[[ Dataset records open ]]

/-- the corner at an index of the second block only touches the lower-right block. [folklore] -/
theorem skewBlock_add_corner (c g : ℝ) (B : Matrix (Fin p) (Fin (q + 1)) ℝ) (j : Fin (q + 1)) :
    Matrix.fromBlocks (c • (1 : Matrix (Fin p) (Fin p) ℝ)) B Bᵀ (-(c • (1 : Matrix (Fin (q + 1)) (Fin (q + 1)) ℝ))) +
        g • Matrix.single (Sum.inr j : Fin p ⊕ Fin (q + 1)) (Sum.inr j) (1 : ℝ) =
      Matrix.fromBlocks (c • (1 : Matrix (Fin p) (Fin p) ℝ)) B Bᵀ
        (-(c • (1 : Matrix (Fin (q + 1)) (Fin (q + 1)) ℝ)) + g • Matrix.single j j (1 : ℝ)) := by
  ext (a | a) (b | b) <;> simp [Matrix.fromBlocks, Matrix.single_apply]

/-- a principal minor of `c²·1 + BᵀB` is `c²·1 + B″ᵀB″` with `B″ = B` minus a column. [folklore] -/
theorem submatrix_sq_smul_one_add_transpose_mul_self (c : ℝ) (B : Matrix (Fin p) (Fin (q + 1)) ℝ) (j : Fin (q + 1)) :
    (c ^ 2 • (1 : Matrix (Fin (q + 1)) (Fin (q + 1)) ℝ) + Bᵀ * B).submatrix j.succAbove j.succAbove =
      c ^ 2 • (1 : Matrix (Fin q) (Fin q) ℝ) + (B.submatrix id j.succAbove)ᵀ * B.submatrix id j.succAbove := by
  ext a b
  simp [Matrix.submatrix_apply, Matrix.mul_apply, Matrix.one_apply, Fin.succAbove_right_injective.eq_iff]

/-- **SCHUR WITH A CORNER**: `det ([[c·1, B],[Bᵀ, −c·1]] + g·E_{inr j}) = c^p (−c⁻¹)^q · (g·det(c²·1 + B″ᵀB″) − c⁻¹·det(c²·1 + BᵀB))`. [this work] -/
theorem det_skewBlock_add_corner (c : ℝ) (hc : c ≠ 0) (g : ℝ) (B : Matrix (Fin p) (Fin (q + 1)) ℝ) (j : Fin (q + 1)) :
    (Matrix.fromBlocks (c • (1 : Matrix (Fin p) (Fin p) ℝ)) B Bᵀ (-(c • (1 : Matrix (Fin (q + 1)) (Fin (q + 1)) ℝ))) +
        g • Matrix.single (Sum.inr j : Fin p ⊕ Fin (q + 1)) (Sum.inr j) (1 : ℝ)).det =
      c ^ p * (-c⁻¹) ^ q * (g * (c ^ 2 • (1 : Matrix (Fin q) (Fin q) ℝ) +
          (B.submatrix id j.succAbove)ᵀ * B.submatrix id j.succAbove).det -
        c⁻¹ * (c ^ 2 • (1 : Matrix (Fin (q + 1)) (Fin (q + 1)) ℝ) + Bᵀ * B).det) := by
  rw [skewBlock_add_corner]
  haveI : Invertible (c • (1 : Matrix (Fin p) (Fin p) ℝ)) :=
    invertibleOfLeftInverse _ (c⁻¹ • (1 : Matrix (Fin p) (Fin p) ℝ)) (by
      rw [smul_mul_smul_comm, Matrix.one_mul, inv_mul_cancel₀ hc, one_smul])
  have hinv : ⅟(c • (1 : Matrix (Fin p) (Fin p) ℝ)) = c⁻¹ • (1 : Matrix (Fin p) (Fin p) ℝ) :=
    invOf_eq_left_inv (by rw [smul_mul_smul_comm, Matrix.one_mul, inv_mul_cancel₀ hc, one_smul])
  rw [Matrix.det_fromBlocks₁₁, hinv, Matrix.det_smul, Matrix.det_one, mul_one, Fintype.card_fin]
  have hS : -(c • (1 : Matrix (Fin (q + 1)) (Fin (q + 1)) ℝ)) + g • Matrix.single j j (1 : ℝ) -
        Bᵀ * (c⁻¹ • (1 : Matrix (Fin p) (Fin p) ℝ)) * B =
      (-c⁻¹) • (c ^ 2 • (1 : Matrix (Fin (q + 1)) (Fin (q + 1)) ℝ) + Bᵀ * B) + g • Matrix.single j j (1 : ℝ) := by
    rw [Matrix.mul_smul, Matrix.mul_one, Matrix.smul_mul, smul_add, smul_smul, neg_mul, sq, ← mul_assoc, inv_mul_cancel₀ hc,
      one_mul, neg_smul, neg_smul]
    abel
  rw [hS, det_add_smul_single_diag,
    show ((-c⁻¹) • (c ^ 2 • (1 : Matrix (Fin (q + 1)) (Fin (q + 1)) ℝ) + Bᵀ * B)).submatrix j.succAbove j.succAbove =
      (-c⁻¹) • ((c ^ 2 • (1 : Matrix (Fin (q + 1)) (Fin (q + 1)) ℝ) + Bᵀ * B).submatrix j.succAbove j.succAbove) from rfl,
    submatrix_sq_smul_one_add_transpose_mul_self, Matrix.det_smul, Matrix.det_smul, Fintype.card_fin, Fintype.card_fin, pow_succ]
  field_simp
  ring

/-- evaluating the grafted pencil: `det` commutes with evaluation. [folklore] -/
theorem eval_det_pencil_add_corner {ι m : Type*} [Fintype ι] [Fintype m] [DecidableEq m] (S : ι → Matrix m m ℝ) (d : ι → ℕ)
    (D : ℕ) (a : m) (t : ℝ) :
    (((∑ l, (X : ℝ[X]) ^ d l • (S l).map C) + (X : ℝ[X]) ^ D • Matrix.single a a (1 : ℝ[X])).det).eval t =
      ((∑ l, t ^ d l • S l) + t ^ D • Matrix.single a a (1 : ℝ)).det := by
  have h := RingHom.map_det (Polynomial.evalRingHom t)
    ((∑ l, (X : ℝ[X]) ^ d l • (S l).map C) + (X : ℝ[X]) ^ D • Matrix.single a a (1 : ℝ[X]))
  rw [Polynomial.coe_evalRingHom] at h
  rw [h]
  congr 1
  ext i j
  simp only [RingHom.mapMatrix_apply, Matrix.map_apply, Matrix.add_apply, Matrix.smul_apply, Matrix.sum_apply,
    Polynomial.coe_evalRingHom, Polynomial.eval_add, Polynomial.eval_finsetSum, smul_eq_mul, Polynomial.eval_mul,
    Polynomial.eval_pow, Polynomial.eval_X, Polynomial.eval_C, Matrix.single_apply]
  congr 1
  split_ifs <;> simp

/-- the sign factor `c^p·(−c⁻¹)^q·c⁻¹` of the corner graft has the sign `(−1)^q` for `c > 0`. [folklore] -/
theorem neg_one_pow_mul_skewFactor_pos {c : ℝ} (hc : 0 < c) (p q : ℕ) :
    0 < (-1 : ℝ) ^ q * (c ^ p * (-c⁻¹) ^ q * c⁻¹) := by
  have h1 : (-1 : ℝ) ^ q * (c ^ p * (-c⁻¹) ^ q * c⁻¹) = c ^ p * (c⁻¹) ^ q * c⁻¹ := by
    rw [neg_pow c⁻¹, show (-1 : ℝ) ^ q * (c ^ p * ((-1) ^ q * c⁻¹ ^ q) * c⁻¹) =
      ((-1 : ℝ) ^ q * (-1) ^ q) * (c ^ p * c⁻¹ ^ q * c⁻¹) by ring, ← mul_pow, neg_one_mul, neg_neg, one_pow, one_mul]
  rw [h1]
  positivity

/-- **THE SKEW-BLOCK FAMILY CROSSES TWICE AT EVERY ROOT OF `det B` (quantitative half, all sizes).**  Skew-block letters on any
support, corner at an index `inr j` of the negative block, `B(t) = Σₗ t^{dₗ} Bₗ` of shape `p × (q+1)`.  If positive points
`τ₀ < ρ₀ < τ₁ < ρ₁ < ⋯ < ρ_{N−1} < τ_N` satisfy: `B(τᵢ)ᵀB(τᵢ)` non-singular, `B(ρᵢ)ᵀB(ρᵢ)` SINGULAR (for `p = q + 1`: `det B(ρᵢ) = 0`) and
`B″(ρᵢ)ᵀB″(ρᵢ)` non-singular (`B″ = B` minus column `j`), then for some `η > 0` the corner graft `det (G_η + X^D·E_{inr j})` has at
least `2N` distinct positive roots — while BOTH its digits have none (`card_posRoots_det_skewBlock_pencil_eq_zero`,
`card_posRoots_det_skewBlock_minor_eq_zero`). [this work] -/
theorem skewBlock_crossings {p q K : ℕ} (d : Fin K → ℕ) (l₀ : Fin K) (D : ℕ) (B : Fin K → Matrix (Fin p) (Fin (q + 1)) ℝ)
    (j : Fin (q + 1)) (N : ℕ) (τ ρ : ℕ → ℝ) (hτρ : ∀ i, τ i < ρ i) (hρτ : ∀ i, ρ i < τ (i + 1)) (hτpos : ∀ i, 0 < τ i)
    (hτB : ∀ i, i ≤ N → ((∑ l, τ i ^ d l • B l)ᵀ * (∑ l, τ i ^ d l • B l)).det ≠ 0)
    (hρB : ∀ i, i < N → ((∑ l, ρ i ^ d l • B l)ᵀ * (∑ l, ρ i ^ d l • B l)).det = 0)
    (hρB'' : ∀ i, i < N → (((∑ l, ρ i ^ d l • B l).submatrix id j.succAbove)ᵀ *
      ((∑ l, ρ i ^ d l • B l).submatrix id j.succAbove)).det ≠ 0) :
    ∃ η : ℝ, 0 < η ∧ 2 * N ≤
      ((((∑ l, (X : ℝ[X]) ^ d l • (Matrix.fromBlocks (if l = l₀ then η • (1 : Matrix (Fin p) (Fin p) ℝ) else 0) (B l) (B l)ᵀ
          (if l = l₀ then -(η • (1 : Matrix (Fin (q + 1)) (Fin (q + 1)) ℝ)) else 0)).map C) +
        (X : ℝ[X]) ^ D • Matrix.single (Sum.inr j : Fin p ⊕ Fin (q + 1)) (Sum.inr j) (1 : ℝ[X])).det).roots.toFinset.filter
        (fun t => 0 < t)).card := by
  classical
  -- the real `B`-pencil and its column-deleted version
  set Bt : ℝ → Matrix (Fin p) (Fin (q + 1)) ℝ := fun t => ∑ l, t ^ d l • B l with hBt
  -- the crossing polynomial in `η` at a fixed point `t`
  set Φ : ℝ → ℝ[X] := fun t =>
    X * C (t ^ d l₀ * t ^ D) * ((C ((t ^ d l₀) ^ 2) * X ^ 2) • (1 : Matrix (Fin q) (Fin q) ℝ[X]) +
        (((Bt t).submatrix id j.succAbove)ᵀ * (Bt t).submatrix id j.succAbove).map C).det -
      ((C ((t ^ d l₀) ^ 2) * X ^ 2) • (1 : Matrix (Fin (q + 1)) (Fin (q + 1)) ℝ[X]) + ((Bt t)ᵀ * Bt t).map C).det with hΦ
  have hΦ0 : ∀ t, (Φ t).coeff 0 = -((Bt t)ᵀ * Bt t).det := fun t => by
    simp only [hΦ, coeff_sub, mul_assoc, coeff_X_mul_zero, coeff_zero_det_sq_smul_one_add, zero_sub]
  have hΦ1 : ∀ t, (Φ t).coeff 1 = t ^ d l₀ * t ^ D * (((Bt t).submatrix id j.succAbove)ᵀ * (Bt t).submatrix id j.succAbove).det :=
    fun t => by
    simp only [hΦ, coeff_sub, mul_assoc, coeff_X_mul, coeff_C_mul, coeff_zero_det_sq_smul_one_add,
      coeff_one_det_sq_smul_one_add, sub_zero]
  -- the graft at `(η, t)` is a fixed-sign multiple of `(Φ t).eval η`
  have hgraft : ∀ η t : ℝ, 0 < η → 0 < t →
      (((∑ l, (X : ℝ[X]) ^ d l • (Matrix.fromBlocks (if l = l₀ then η • (1 : Matrix (Fin p) (Fin p) ℝ) else 0) (B l) (B l)ᵀ
          (if l = l₀ then -(η • (1 : Matrix (Fin (q + 1)) (Fin (q + 1)) ℝ)) else 0)).map C) +
        (X : ℝ[X]) ^ D • Matrix.single (Sum.inr j : Fin p ⊕ Fin (q + 1)) (Sum.inr j) (1 : ℝ[X])).det).eval t =
      ((η * t ^ d l₀) ^ p * (-(η * t ^ d l₀)⁻¹) ^ q * (η * t ^ d l₀)⁻¹) * (Φ t).eval η := by
    intro η t hη ht
    have hc : η * t ^ d l₀ ≠ 0 := mul_ne_zero hη.ne' (pow_ne_zero _ ht.ne')
    rw [eval_det_pencil_add_corner, skewBlock_pencil_eval, det_skewBlock_add_corner _ hc]
    simp only [hΦ, eval_sub, eval_mul, eval_X, eval_C, eval_det_sq_smul_one_add]
    have e2 : (t ^ d l₀) ^ 2 * η ^ 2 = (η * t ^ d l₀) ^ 2 := by ring
    rw [e2]
    field_simp
    ring
  -- thresholds at the `τ`'s (negative) and the `ρ`'s (positive)
  have Hτ : ∀ i, ∃ η₀ : ℝ, 0 < η₀ ∧ (i ≤ N → ∀ η, 0 < η → η < η₀ → (Φ (τ i)).eval η < 0) := by
    intro i
    by_cases hi : i ≤ N
    · have h0 : (Φ (τ i)).eval 0 < 0 := by
        rw [← coeff_zero_eq_eval_zero, hΦ0]
        have hpsd := (posSemidef_transpose_mul_self (Bt (τ i))).det_nonneg
        have hne := hτB i hi
        exact neg_neg_of_pos (lt_of_le_of_ne hpsd (Ne.symm hne))
      obtain ⟨η₀, h1, h2⟩ := exists_pos_forall_eval_neg _ h0
      exact ⟨η₀, h1, fun _ => h2⟩
    · exact ⟨1, one_pos, fun h => absurd h hi⟩
  have Hρ : ∀ i, ∃ η₀ : ℝ, 0 < η₀ ∧ (i < N → ∀ η, 0 < η → η < η₀ → 0 < (Φ (ρ i)).eval η) := by
    intro i
    by_cases hi : i < N
    · have h0 : (Φ (ρ i)).coeff 0 = 0 := by rw [hΦ0, hρB i hi, neg_zero]
      have h1 : 0 < (Φ (ρ i)).coeff 1 := by
        rw [hΦ1]
        have hρpos : 0 < ρ i := (hτpos i).trans (hτρ i)
        have hpsd := (posSemidef_transpose_mul_self ((Bt (ρ i)).submatrix id j.succAbove)).det_nonneg
        have hne := hρB'' i hi
        exact mul_pos (mul_pos (pow_pos hρpos _) (pow_pos hρpos _)) (lt_of_le_of_ne hpsd (Ne.symm hne))
      obtain ⟨η₀, h2, h3⟩ := exists_pos_forall_eval_pos_of_coeff _ h0 h1
      exact ⟨η₀, h2, fun _ => h3⟩
    · exact ⟨1, one_pos, fun h => absurd h hi⟩
  choose ητ hητ hτneg using Hτ
  choose ηρ hηρ hρpos' using Hρ
  -- one `η` below every threshold
  set Sη : Finset ℝ := (Finset.range (N + 1)).image ητ ∪ (Finset.range N).image ηρ with hSη
  have hSne : Sη.Nonempty := ⟨ητ 0, Finset.mem_union_left _ (Finset.mem_image.mpr ⟨0, Finset.mem_range.mpr (Nat.succ_pos N), rfl⟩)⟩
  set η₁ := Sη.min' hSne with hη₁
  have hη₁pos : 0 < η₁ := by
    rw [hη₁, Finset.lt_min'_iff]
    intro y hy
    rcases Finset.mem_union.mp hy with hy | hy
    · obtain ⟨i, -, rfl⟩ := Finset.mem_image.mp hy; exact hητ i
    · obtain ⟨i, -, rfl⟩ := Finset.mem_image.mp hy; exact hηρ i
  have hη₁τ : ∀ i, i ≤ N → η₁ ≤ ητ i := fun i hi =>
    Finset.min'_le _ _ (Finset.mem_union_left _ (Finset.mem_image.mpr ⟨i, Finset.mem_range.mpr (Nat.lt_succ_of_le hi), rfl⟩))
  have hη₁ρ : ∀ i, i < N → η₁ ≤ ηρ i := fun i hi =>
    Finset.min'_le _ _ (Finset.mem_union_right _ (Finset.mem_image.mpr ⟨i, Finset.mem_range.mpr hi, rfl⟩))
  set η := η₁ / 2 with hη
  have hηpos : 0 < η := by rw [hη]; positivity
  have hηlt : η < η₁ := by rw [hη]; linarith
  refine ⟨η, hηpos, ?_⟩
  -- signs of `Φ` at the certificate points
  have hnegτ : ∀ i, i ≤ N → (Φ (τ i)).eval η < 0 := fun i hi => hτneg i hi η hηpos (hηlt.trans_le (hη₁τ i hi))
  have hposρ : ∀ i, i < N → 0 < (Φ (ρ i)).eval η := fun i hi => hρpos' i hi η hηpos (hηlt.trans_le (hη₁ρ i hi))
  -- the graft polynomial for this `η`
  set h : ℝ[X] := (((∑ l, (X : ℝ[X]) ^ d l • (Matrix.fromBlocks (if l = l₀ then η • (1 : Matrix (Fin p) (Fin p) ℝ) else 0) (B l) (B l)ᵀ
          (if l = l₀ then -(η • (1 : Matrix (Fin (q + 1)) (Fin (q + 1)) ℝ)) else 0)).map C) +
        (X : ℝ[X]) ^ D • Matrix.single (Sum.inr j : Fin p ⊕ Fin (q + 1)) (Sum.inr j) (1 : ℝ[X])).det) with hh
  have hprod : ∀ t₁ t₂ : ℝ, 0 < t₁ → 0 < t₂ → (Φ t₁).eval η * (Φ t₂).eval η < 0 → h.eval t₁ * h.eval t₂ < 0 := by
    intro t₁ t₂ ht₁ ht₂ hlt
    rw [hh, hgraft η t₁ hηpos ht₁, hgraft η t₂ hηpos ht₂]
    have k1 := neg_one_pow_mul_skewFactor_pos (mul_pos hηpos (pow_pos ht₁ (d l₀))) p q
    have k2 := neg_one_pow_mul_skewFactor_pos (mul_pos hηpos (pow_pos ht₂ (d l₀))) p q
    have hsq : ((-1 : ℝ) ^ q) * ((-1 : ℝ) ^ q) = 1 := by rw [← mul_pow, neg_one_mul, neg_neg, one_pow]
    have key : ((η * t₁ ^ d l₀) ^ p * (-(η * t₁ ^ d l₀)⁻¹) ^ q * (η * t₁ ^ d l₀)⁻¹ * (Φ t₁).eval η) *
        ((η * t₂ ^ d l₀) ^ p * (-(η * t₂ ^ d l₀)⁻¹) ^ q * (η * t₂ ^ d l₀)⁻¹ * (Φ t₂).eval η) =
        (((-1 : ℝ) ^ q * ((η * t₁ ^ d l₀) ^ p * (-(η * t₁ ^ d l₀)⁻¹) ^ q * (η * t₁ ^ d l₀)⁻¹)) *
          ((-1 : ℝ) ^ q * ((η * t₂ ^ d l₀) ^ p * (-(η * t₂ ^ d l₀)⁻¹) ^ q * (η * t₂ ^ d l₀)⁻¹))) *
          ((Φ t₁).eval η * (Φ t₂).eval η) := by
      have : ((-1 : ℝ) ^ q * ((η * t₁ ^ d l₀) ^ p * (-(η * t₁ ^ d l₀)⁻¹) ^ q * (η * t₁ ^ d l₀)⁻¹)) *
          ((-1 : ℝ) ^ q * ((η * t₂ ^ d l₀) ^ p * (-(η * t₂ ^ d l₀)⁻¹) ^ q * (η * t₂ ^ d l₀)⁻¹)) =
          (((-1 : ℝ) ^ q) * ((-1 : ℝ) ^ q)) * (((η * t₁ ^ d l₀) ^ p * (-(η * t₁ ^ d l₀)⁻¹) ^ q * (η * t₁ ^ d l₀)⁻¹) *
            ((η * t₂ ^ d l₀) ^ p * (-(η * t₂ ^ d l₀)⁻¹) ^ q * (η * t₂ ^ d l₀)⁻¹)) := by ring
      rw [this, hsq, one_mul]; ring
    rw [key]
    exact mul_neg_of_pos_of_neg (mul_pos k1 k2) hlt
  -- the interleaved certificate `τ 0 < ρ 0 < τ 1 < ⋯ < ρ (N-1) < τ N`
  set f : ℕ → ℝ := fun n => if n % 2 = 0 then τ (n / 2) else ρ (n / 2) with hf
  have hf_even : ∀ n : ℕ, n % 2 = 0 → f n = τ (n / 2) := fun n hn => by simp only [hf, if_pos hn]
  have hf_odd : ∀ n : ℕ, ¬ n % 2 = 0 → f n = ρ (n / 2) := fun n hn => by simp only [hf, if_neg hn]
  have hf_succ : ∀ n : ℕ, f n < f (n + 1) := by
    intro n
    by_cases hn : n % 2 = 0
    · rw [hf_even n hn, hf_odd (n + 1) (by omega), show (n + 1) / 2 = n / 2 by omega]; exact hτρ _
    · rw [hf_odd n hn, hf_even (n + 1) (by omega), show (n + 1) / 2 = n / 2 + 1 by omega]; exact hρτ _
  have hf_mono : StrictMono f := strictMono_nat_of_lt_succ hf_succ
  have hf_pos : ∀ n, 0 < f n := by
    intro n
    by_cases hn : n % 2 = 0
    · rw [hf_even n hn]; exact hτpos _
    · rw [hf_odd n hn]; exact (hτpos _).trans (hτρ _)
  have hf_alt : ∀ n : ℕ, n + 1 ≤ 2 * N → h.eval (f n) * h.eval (f (n + 1)) < 0 := by
    intro n hn
    refine hprod _ _ (hf_pos n) (hf_pos (n + 1)) ?_
    by_cases hpar : n % 2 = 0
    · rw [hf_even n hpar, hf_odd (n + 1) (by omega), show (n + 1) / 2 = n / 2 by omega]
      exact mul_neg_of_neg_of_pos (hnegτ _ (by omega)) (hposρ _ (by omega))
    · rw [hf_odd n hpar, hf_even (n + 1) (by omega), show (n + 1) / 2 = n / 2 + 1 by omega]
      exact mul_neg_of_pos_of_neg (hposρ _ (by omega)) (hnegτ _ (by omega))
  have hcnt := Summit.ValiantsHypothesis.ValiantsHypothesis.Theorems.SymmetroidDescartes.le_card_posRoots_of_alternating h (2 * N)
    (fun i => f (i : ℕ)) (fun a b hab => hf_mono hab) (fun i => hf_pos i) (fun i => by
      have e1 : ((Fin.castSucc i : Fin (2 * N + 1)) : ℕ) = (i : ℕ) := rfl
      have e2 : ((Fin.succ i : Fin (2 * N + 1)) : ℕ) = (i : ℕ) + 1 := rfl
      simp only [e1, e2]
      exact hf_alt i (by omega))
  simpa [hh] using hcnt
/-!
# The logarithmic Frobenius branch, scalar form: `x y″ + p(x) y′ + q(x) y = 0` with `p(0) = 0`
# (indicial exponents `{0, 1}`), over `𝕜 = ℝ` or `ℂ`

Topic `Literature/Analysis/ODE` (namespace `Literature.Analysis.ODE`). The scalar face of
`RegularSingularLogBranch.lean`. For `x y″ + p(x) y′ + q(x) y = 0` with `p, q` analytic at `0` and `p₀ = p(0) = 0`
the indicial exponents are `{0, 1}` (they differ by an integer: the RESONANT case excluded from
`RegularSingularScalarBranch.lean` whenever one asks for `y(0) ≠ 0`). The classical picture
[cite: CoddingtonLevinson1955, Ch. 4 §8]: a SMALL solution `y_s = x + O(x²)` analytic at `0`, and a LARGE solution
`y_L = κ y_s log x + η(x)`, `η` analytic, `η(0) = 1`, `κ = −q₀` — logarithmic unless `q₀ = 0`. This is the local
structure of the marginal tearing-mode equation at a rational surface («`B₁ₓ` has logarithmic singularity at
`x = 0` since `F″/F ∝ 1/x`», Miyamoto, *Controlled Fusion and Plasma Physics* (2007) §9.1), whose symmetric jump
`Δ′` is extracted in `Literature/MathematicalPhysics/MHD/TearingOuterRegion.lean` (`Tearing.isDeltaPrime_of_logBranch`).

Everything is QUANTITATIVE and over `RCLike 𝕜` (so real equations are treated on the real line, both sides of `0`,
with `ℓ = Real.log = log|·|`):
* the system `x v′ = M(x) v`, `v = (y, y′)` and its resolvents over `RCLike 𝕜` are `scalarSysM`, `scalarSysR` of
  `RegularSingularScalarSystem.lean`;
* `IsScalarLogData pc qc p q a K ρ₀` — the hypotheses (`‖pₖ‖, ‖qₖ‖ ≤ K aᵏ` for `k ≥ 1`, `p₀ = 0`, `p = Σ pₖ xᵏ`,
  `q = Σ qₖ xᵏ` on `‖x‖ < ρ₀`); explicit constants `scalarLogC = max 1 (‖q₀‖ + 1)`, rates `scalarLogLam` (`λ`),
  `scalarLogLam'` (`λ'`) and the common radius `scalarLogRadius = min ρ₀ (1/(λ' + 1))`;
* `scalarSmallSol` — `(y_s, y_s′)`, the analytic branch through `(0, 1)`; `scalarLogRegSol η₀ ζ₀` — the regular part
  `(η, ζ)` through `(η₀, ζ₀)` (`κ = −q₀ η₀`, `ζ = η′ + κ y_s/x`); `scalarLogSol η₀ ζ₀ ℓ` — `(y_L, y_L′) = κ ℓ (y_s, y_s′) + (η, ζ)`;
* `IsScalarLogData.smallSol`, `.logRegSol`, `.logSol` — THE THEOREMS inside the explicit radius (values at `0`,
  differentiability, the equations `x y_s″ + p y_s′ + q y_s = 0`, `x η′ = x ζ − κ y_s`, `x ζ′ + p ζ + q η = −κ y_s′`,
  and `x y_L″ + p y_L′ + q y_L = 0` at every `x ≠ 0` where `ℓ′(x) = x⁻¹`), with the coefficient majorants of
  `IsFrobeniusData` available through `.small` / `.logReg` (and formal uniqueness through `scalarSysR_leftInverse` +
  `frobeniusCoeff_unique`, which is how a certificate validates finitely many computed coefficients);
* `exists_logBranch_scalar` — the classical statement; `IsScalarLogData.logSol_real` — the real-line form with
  `ℓ = Real.log` on both sides of `0`.

## References
* E. A. Coddington, N. Levinson, *Theory of Ordinary Differential Equations*, McGraw–Hill 1955, Ch. 4 §8
  (second-order equations with a regular singular point; the logarithmic case). Key `CoddingtonLevinson1955`.
* P. Hartman, *Ordinary Differential Equations*, SIAM Classics 38 (2002), Ch. IV §§11–12. Key `Hartman2002`.
-/

noncomputable section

[[ Dataset records closed ]]

• [What you have to do]: Wherever a line in the data above holds the word "hgraft", copy that line.

• [Finished exercise]:
  have hgraft : ∀ η t : ℝ, 0 < η → 0 < t →
    rw [hh, hgraft η t₁ hηpos ht₁, hgraft η t₂ hηpos ht₂]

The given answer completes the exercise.